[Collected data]
== Segment start ==
import Literature.AlgebraicGeometry.Resolution.KummerChartLogRegular
import Literature.AlgebraicGeometry.Resolution.KummerRootCoverRegular
import Literature.AlgebraicGeometry.Resolution.DivisorialMonoidPrimes
import Literature.AlgebraicGeometry.Resolution.RegularLocalRingsQuotient
import Mathlib.Algebra.Group.Submonoid.Finsupp
import HarnessLib

/-!
# The roots of the Kummer root cover are prime; divisors of monomials are unit monomials

Topic: `Literature/AlgebraicGeometry/Resolution`. In the root cover `B' = O[s]/(s_j^p - x_j)` of
a regular local ring `O` at boundary equations `x_j ∈ 𝔪` independent modulo `𝔪²`
(`KummerRootCover*.lean`; `B'` is regular local with maximal ideal `𝔐 = 𝔪B' + (s)`):

* `RootCover.coord_mem_of_mem_map` — elements of `𝔪B'` have all coordinates in `𝔪`;
* `RootCover.coord_single_rootMonomial_mem` — the `e_j`-coordinate of `s^k b` lies in `𝔪`
  as soon as `|k| ≥ 2`; hence `RootCover.root_notMem_sq` — `s_j ∉ 𝔐²` — and
  `RootCover.root_prime` — each `s_j` is a PRIME element of the regular local ring `B'`
  (Matsumura 14.2–14.3);
* `RootCover.exists_unit_mul_rootMonomial_of_dvd` — an element of `B'` dividing a power of
  `∏ x_j = ∏ s_j^p` is a unit times a monomial `s^k` (Euclid in `B'`,
  `DivisorialMonoidPrimes.lean`) — Kato's Thm. 11.6 for the free chart of the regular cover.

This is the input for the divisorial description of the log structure of the toric algebra
(`KummerToricDivisorial.lean`). Sources: [Kato1994] K. Kato, *Toric singularities*, Amer. J.
Math. 116 (1994), Thm. 11.6; [Matsumura1987] Thm. 14.2–14.3. All statements PROVED.
-/

noncomputable section

namespace Literature.AlgebraicGeometry.Resolution

open MvPolynomial IsLocalRing

namespace RootCover

variable {O : Type*} [CommRing O] {r : ℕ} {p : ℕ} [hp : Fact p.Prime] {x : Fin r → O}

/-! ## Coordinates of products -/

/-- Coordinates of `b · s^k`: `coord (b s^k) = ∑_m coord_m(b) · x^{(m+k)/p} e_{(m+k) mod p}`.
[folklore] -/
theorem coord_mul_rootMonomial (b : RootCover p x) (k : Fin r → ℕ) (n : Fin r → Fin p) :
    coord (b * rootMonomial p x k) n =
      ∑ m : Fin r → Fin p, if modBox' (p := p) (fun j => (m j : ℕ) + k j) = n then
        coord b m * ∏ j, x j ^ (((m j : ℕ) + k j) / p) else 0 := by
  conv_lhs => rw [← sum_coord_smul_boxMonomial b, Finset.sum_mul, map_sum, Finset.sum_apply]
  refine Finset.sum_congr rfl fun m _ => ?_
  rw [smul_mul_assoc, map_smul, Pi.smul_apply, ← rootMonomial_val, ← rootMonomial_add,
    coord_rootMonomial, Pi.smul_apply, Pi.single_apply, smul_eq_mul, smul_eq_mul]
  simp only [mul_ite, mul_one, mul_zero]
  have : (modBox' (p := p) ((fun j => (m j : ℕ)) + k)) = modBox' (fun j => (m j : ℕ) + k j) := rfl
  rw [this]
  by_cases h : modBox' (p := p) (fun j => (m j : ℕ) + k j) = n
  · rw [if_pos h, if_pos h.symm]
    rfl
  · rw [if_neg h, if_neg (Ne.symm h)]

section Local

variable [IsLocalRing O]

/-- **Elements of `𝔪B'` have all their coordinates in `𝔪`.** [folklore] -/
theorem coord_mem_of_mem_map {b : RootCover p x}
    (hb : b ∈ (maximalIdeal O).map (algebraMap O (RootCover p x))) (n : Fin r → Fin p) :
    coord b n ∈ maximalIdeal O := by
  rw [Ideal.map] at hb
  refine Submodule.span_induction (p := fun b _ => ∀ n, coord b n ∈ maximalIdeal O)
    ?_ ?_ ?_ ?_ hb n
  · rintro _ ⟨a, ha, rfl⟩ n
    rw [Algebra.algebraMap_eq_smul_one, map_smul, Pi.smul_apply, smul_eq_mul]
    exact Ideal.mul_mem_right _ _ ha
  · intro n; simp
  · intro a b _ _ ha hb n
    rw [map_add, Pi.add_apply]
    exact Ideal.add_mem _ (ha n) (hb n)
  · intro a b _ hb n
    rw [smul_eq_mul, mul_comm, ← sum_coord_smul_boxMonomial b, Finset.sum_mul, map_sum,
      Finset.sum_apply]
    refine Ideal.sum_mem _ fun m _ => ?_
    rw [smul_mul_assoc, map_smul, Pi.smul_apply, smul_eq_mul]
    exact Ideal.mul_mem_right _ _ (hb m)

/-- **The `e_j`-coordinate of `b · s^k` lies in `𝔪` when `|k| ≥ 2`** (every box exponent `m`
with `m + k ≡ e_j` produces a non-trivial carry, the `x_i` lying in `𝔪`). [folklore] -/
theorem coord_single_mul_rootMonomial_mem (hx : ∀ j, x j ∈ maximalIdeal O) (b : RootCover p x)
    (k : Fin r → ℕ) (hk : 2 ≤ ∑ j, k j) (j : Fin r) :
    coord (b * rootMonomial p x k) (Pi.single j ⟨1, hp.out.one_lt⟩) ∈ maximalIdeal O := by
  rw [coord_mul_rootMonomial]
  refine Ideal.sum_mem _ fun m _ => ?_
  split_ifs with hmod
  · refine Ideal.mul_mem_left _ _ ?_
    -- some carry is non-trivial
    by_contra hcarry
    have hall : ∀ i, ((m i : ℕ) + k i) / p = 0 := by
      intro i
      by_contra hi
      apply hcarry
      rw [← Finset.mul_prod_erase _ _ (Finset.mem_univ i)]
      exact Ideal.mul_mem_right _ _ (Ideal.pow_mem_of_mem _ (hx i) _ (Nat.pos_of_ne_zero hi))
    -- then `m + k = e_j` on the nose, contradicting `|k| ≥ 2`
    have heq : ∀ i, (m i : ℕ) + k i = ((Pi.single (M := fun _ => Fin p) j ⟨1, hp.out.one_lt⟩ i : Fin p) : ℕ) := by
      intro i
      have h1 := congrArg Fin.val (congrFun hmod i)
      simp only [modBox'] at h1
      have h2 : ((m i : ℕ) + k i) % p = (m i : ℕ) + k i := by
        have := Nat.div_add_mod ((m i : ℕ) + k i) p
        rw [hall i, mul_zero, zero_add] at this
        exact this
      rw [← h2]
      exact h1
    have hsum : ∑ i, k i ≤ 1 := by
      calc ∑ i, k i ≤ ∑ i, ((m i : ℕ) + k i) := Finset.sum_le_sum fun i _ => Nat.le_add_left _ _
        _ = ∑ i, ((Pi.single (M := fun _ => Fin p) j ⟨1, hp.out.one_lt⟩ i : Fin p) : ℕ) :=
            Finset.sum_congr rfl fun i _ => heq i
        _ = 1 := by
            rw [Finset.sum_eq_single j (fun i _ hij => by rw [Pi.single_eq_of_ne hij]; rfl)
              (fun h => absurd (Finset.mem_univ j) h), Pi.single_eq_same]
    omega
  · exact Ideal.zero_mem _

/-- **`s_j ∉ 𝔐²`** in the root cover of a local ring at elements of `𝔪` (`𝔐 = 𝔪B' + (s)`): the
`e_j`-coordinate of every element of `𝔐² ⊆ 𝔪B' + (s_k s_l)` lies in `𝔪`, while that of
`s_j` is `1`. [cite: Matsumura1987, Thm. 14.2] -/
theorem root_notMem_sq (hx : ∀ j, x j ∈ maximalIdeal O) (j : Fin r) :
    root p x j ∉ maxIdeal p x ^ 2 := by
  classical
  set ej : Fin r → Fin p := Pi.single j ⟨1, hp.out.one_lt⟩ with hej
  -- the functional `b ↦ coord_{e_j}(b)` sends `𝔐²` into `𝔪`
  have key : ∀ y ∈ maxIdeal p x ^ 2, ∀ b : RootCover p x, coord (b * y) ej ∈ maximalIdeal O := by
    intro y hy
    rw [pow_two, maxIdeal, Ideal.map, ← Ideal.span_union, Ideal.span_mul_span'] at hy
    refine Submodule.span_induction (p := fun y _ => ∀ b : RootCover p x, coord (b * y) ej ∈ maximalIdeal O)
      ?_ ?_ ?_ ?_ hy
    · rintro _ ⟨g, hg, g', hg', rfl⟩ b
      change coord (b * (g * g')) ej ∈ maximalIdeal O
      rcases hg with ⟨a, ha, rfl⟩ | ⟨k, rfl⟩
      · -- a factor from `𝔪`: the product lies in `𝔪B'`
        refine coord_mem_of_mem_map ?_ ej
        rw [← mul_assoc, mul_comm b, mul_assoc]
        exact Ideal.mul_mem_right _ _ (Ideal.mem_map_of_mem _ ha)
      · rcases hg' with ⟨a, ha, rfl⟩ | ⟨l, rfl⟩
        · refine coord_mem_of_mem_map ?_ ej
          rw [← mul_assoc]
          exact Ideal.mul_mem_left _ _ (Ideal.mem_map_of_mem _ ha)
        · -- `b · s_k s_l`
          have : root p x k * root p x l = rootMonomial p x (Pi.single k 1 + Pi.single l 1) := by
            rw [rootMonomial_add, rootMonomial, rootMonomial,
              Finset.prod_eq_single k (fun i _ hik => by rw [Pi.single_eq_of_ne hik, pow_zero])
                (fun h => absurd (Finset.mem_univ k) h),
              Finset.prod_eq_single l (fun i _ hil => by rw [Pi.single_eq_of_ne hil, pow_zero])
                (fun h => absurd (Finset.mem_univ l) h)]
            simp
          rw [this]
          refine coord_single_mul_rootMonomial_mem hx b _ ?_ j
          simp only [Pi.add_apply]
          rw [Finset.sum_add_distrib, Finset.sum_pi_single', Finset.sum_pi_single']
          simp
    · intro b; simp
    · intro y z _ _ hy hz b
      rw [mul_add, map_add, Pi.add_apply]
      exact Ideal.add_mem _ (hy b) (hz b)
    · intro a y _ hy b
      rw [smul_eq_mul, ← mul_assoc]
      exact hy (b * a)
  intro hmem
  have h1 := key _ hmem 1
  rw [one_mul] at h1
  have h2 : coord (root p x j) ej = 1 := by
    have : root p x j = boxMonomial p x ej := by
      rw [boxMonomial, Finset.prod_eq_single j (fun i _ hij => by
        rw [hej, Pi.single_eq_of_ne hij]; rfl) (fun h => absurd (Finset.mem_univ j) h)]
      simp [hej]
    rw [this, coord_boxMonomial, Pi.single_eq_same]
  rw [h2] at h1
  exact (maximalIdeal.isMaximal O).ne_top (Ideal.eq_top_of_isUnit_mem _ h1 isUnit_one)

end Local

section Regular

variable [IsRegularLocalRing O]

/-- **Each root `s_j` is a prime element of the root cover** of a regular local ring at regular
parameters (an element of `𝔐 ∖ 𝔐²` of the regular local ring `B'`).
[cite: Matsumura1987, Thm. 14.3] -/
theorem root_prime (hx : ∀ j, x j ∈ maximalIdeal O)
    (hli : ∀ α : Fin r → O, ∑ i, α i * x i ∈ maximalIdeal O ^ 2 → ∀ i, α i ∈ maximalIdeal O)
    (j : Fin r) : Prime (root p x j) := by
  obtain ⟨hreg, -⟩ := isRegularLocalRing (p := p) hx hli
  haveI := hreg
  obtain ⟨_, hmax⟩ := isLocalRing (p := p) hx
  refine IsRegularLocalRing.prime_of_not_mem_sq ?_ ?_
  · rw [hmax]
    exact Ideal.mem_sup_right (Ideal.subset_span ⟨j, rfl⟩)
  · rw [hmax]
    exact root_notMem_sq hx j

/-- **Divisors of monomials in the root cover are unit monomials** (Kato 11.6 for the free
chart of the regular cover): if `b ∣ (∏ x_j)^N` in `B'` then `b = u · s^k` with `u` a unit.
[cite: Kato1994, Thm. 11.6] -/
theorem exists_unit_mul_rootMonomial_of_dvd (hx : ∀ j, x j ∈ maximalIdeal O)
    (hli : ∀ α : Fin r → O, ∑ i, α i * x i ∈ maximalIdeal O ^ 2 → ∀ i, α i ∈ maximalIdeal O)
    {b : RootCover p x} {N : ℕ}
    (hb : b ∣ algebraMap O (RootCover p x) (∏ j, x j) ^ N) :
    ∃ (u : RootCover p x) (k : Fin r → ℕ), IsUnit u ∧ b = u * rootMonomial p x k := by
  obtain ⟨hreg, -⟩ := isRegularLocalRing (p := p) hx hli
  haveI := hreg
  haveI := isDomain_of_isRegularLocalRing (RootCover p x)
  have hprod : algebraMap O (RootCover p x) (∏ j, x j) = (∏ j, root p x j) ^ p := by
    rw [map_prod, ← Finset.prod_pow]
    exact Finset.prod_congr rfl fun j _ => (root_pow j).symm
  rw [hprod, ← pow_mul] at hb
  have hmem : b ∈ divisorialMonoid (Ideal.span {∏ j, root p x j}) :=
    mem_divisorialMonoid_span_singleton_iff.mpr ⟨_, hb⟩
  rw [divisorialMonoid_span_prod_eq_sup_closure _ (fun j => Or.inl (root_prime hx hli j))] at hmem
  obtain ⟨u, hu, m, hm, rfl⟩ := Submonoid.mem_sup.mp hmem
  obtain ⟨k, rfl⟩ := Submonoid.exists_of_mem_closure_range _ _ hm
  exact ⟨u, k, hu, rfl⟩

end Regular

end RootCover

end Literature.AlgebraicGeometry.Resolution

end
== Segment end ==
ASSIGNED TASK
Set down verbatim only the lines between the start of the data above and the line with "noncomputable section", both boundaries included.

ANSWER AREA
import Literature.AlgebraicGeometry.Resolution.KummerChartLogRegular
import Literature.AlgebraicGeometry.Resolution.KummerRootCoverRegular
import Literature.AlgebraicGeometry.Resolution.DivisorialMonoidPrimes
import Literature.AlgebraicGeometry.Resolution.RegularLocalRingsQuotient
import Mathlib.Algebra.Group.Submonoid.Finsupp
import HarnessLib

/-!
# The roots of the Kummer root cover are prime; divisors of monomials are unit monomials

Topic: `Literature/AlgebraicGeometry/Resolution`. In the root cover `B' = O[s]/(s_j^p - x_j)` of
a regular local ring `O` at boundary equations `x_j ∈ 𝔪` independent modulo `𝔪²`
(`KummerRootCover*.lean`; `B'` is regular local with maximal ideal `𝔐 = 𝔪B' + (s)`):

* `RootCover.coord_mem_of_mem_map` — elements of `𝔪B'` have all coordinates in `𝔪`;
* `RootCover.coord_single_rootMonomial_mem` — the `e_j`-coordinate of `s^k b` lies in `𝔪`
  as soon as `|k| ≥ 2`; hence `RootCover.root_notMem_sq` — `s_j ∉ 𝔐²` — and
  `RootCover.root_prime` — each `s_j` is a PRIME element of the regular local ring `B'`
  (Matsumura 14.2–14.3);
* `RootCover.exists_unit_mul_rootMonomial_of_dvd` — an element of `B'` dividing a power of
  `∏ x_j = ∏ s_j^p` is a unit times a monomial `s^k` (Euclid in `B'`,
  `DivisorialMonoidPrimes.lean`) — Kato's Thm. 11.6 for the free chart of the regular cover.

This is the input for the divisorial description of the log structure of the toric algebra
(`KummerToricDivisorial.lean`). Sources: [Kato1994] K. Kato, *Toric singularities*, Amer. J.
Math. 116 (1994), Thm. 11.6; [Matsumura1987] Thm. 14.2–14.3. All statements PROVED.
-/

noncomputable section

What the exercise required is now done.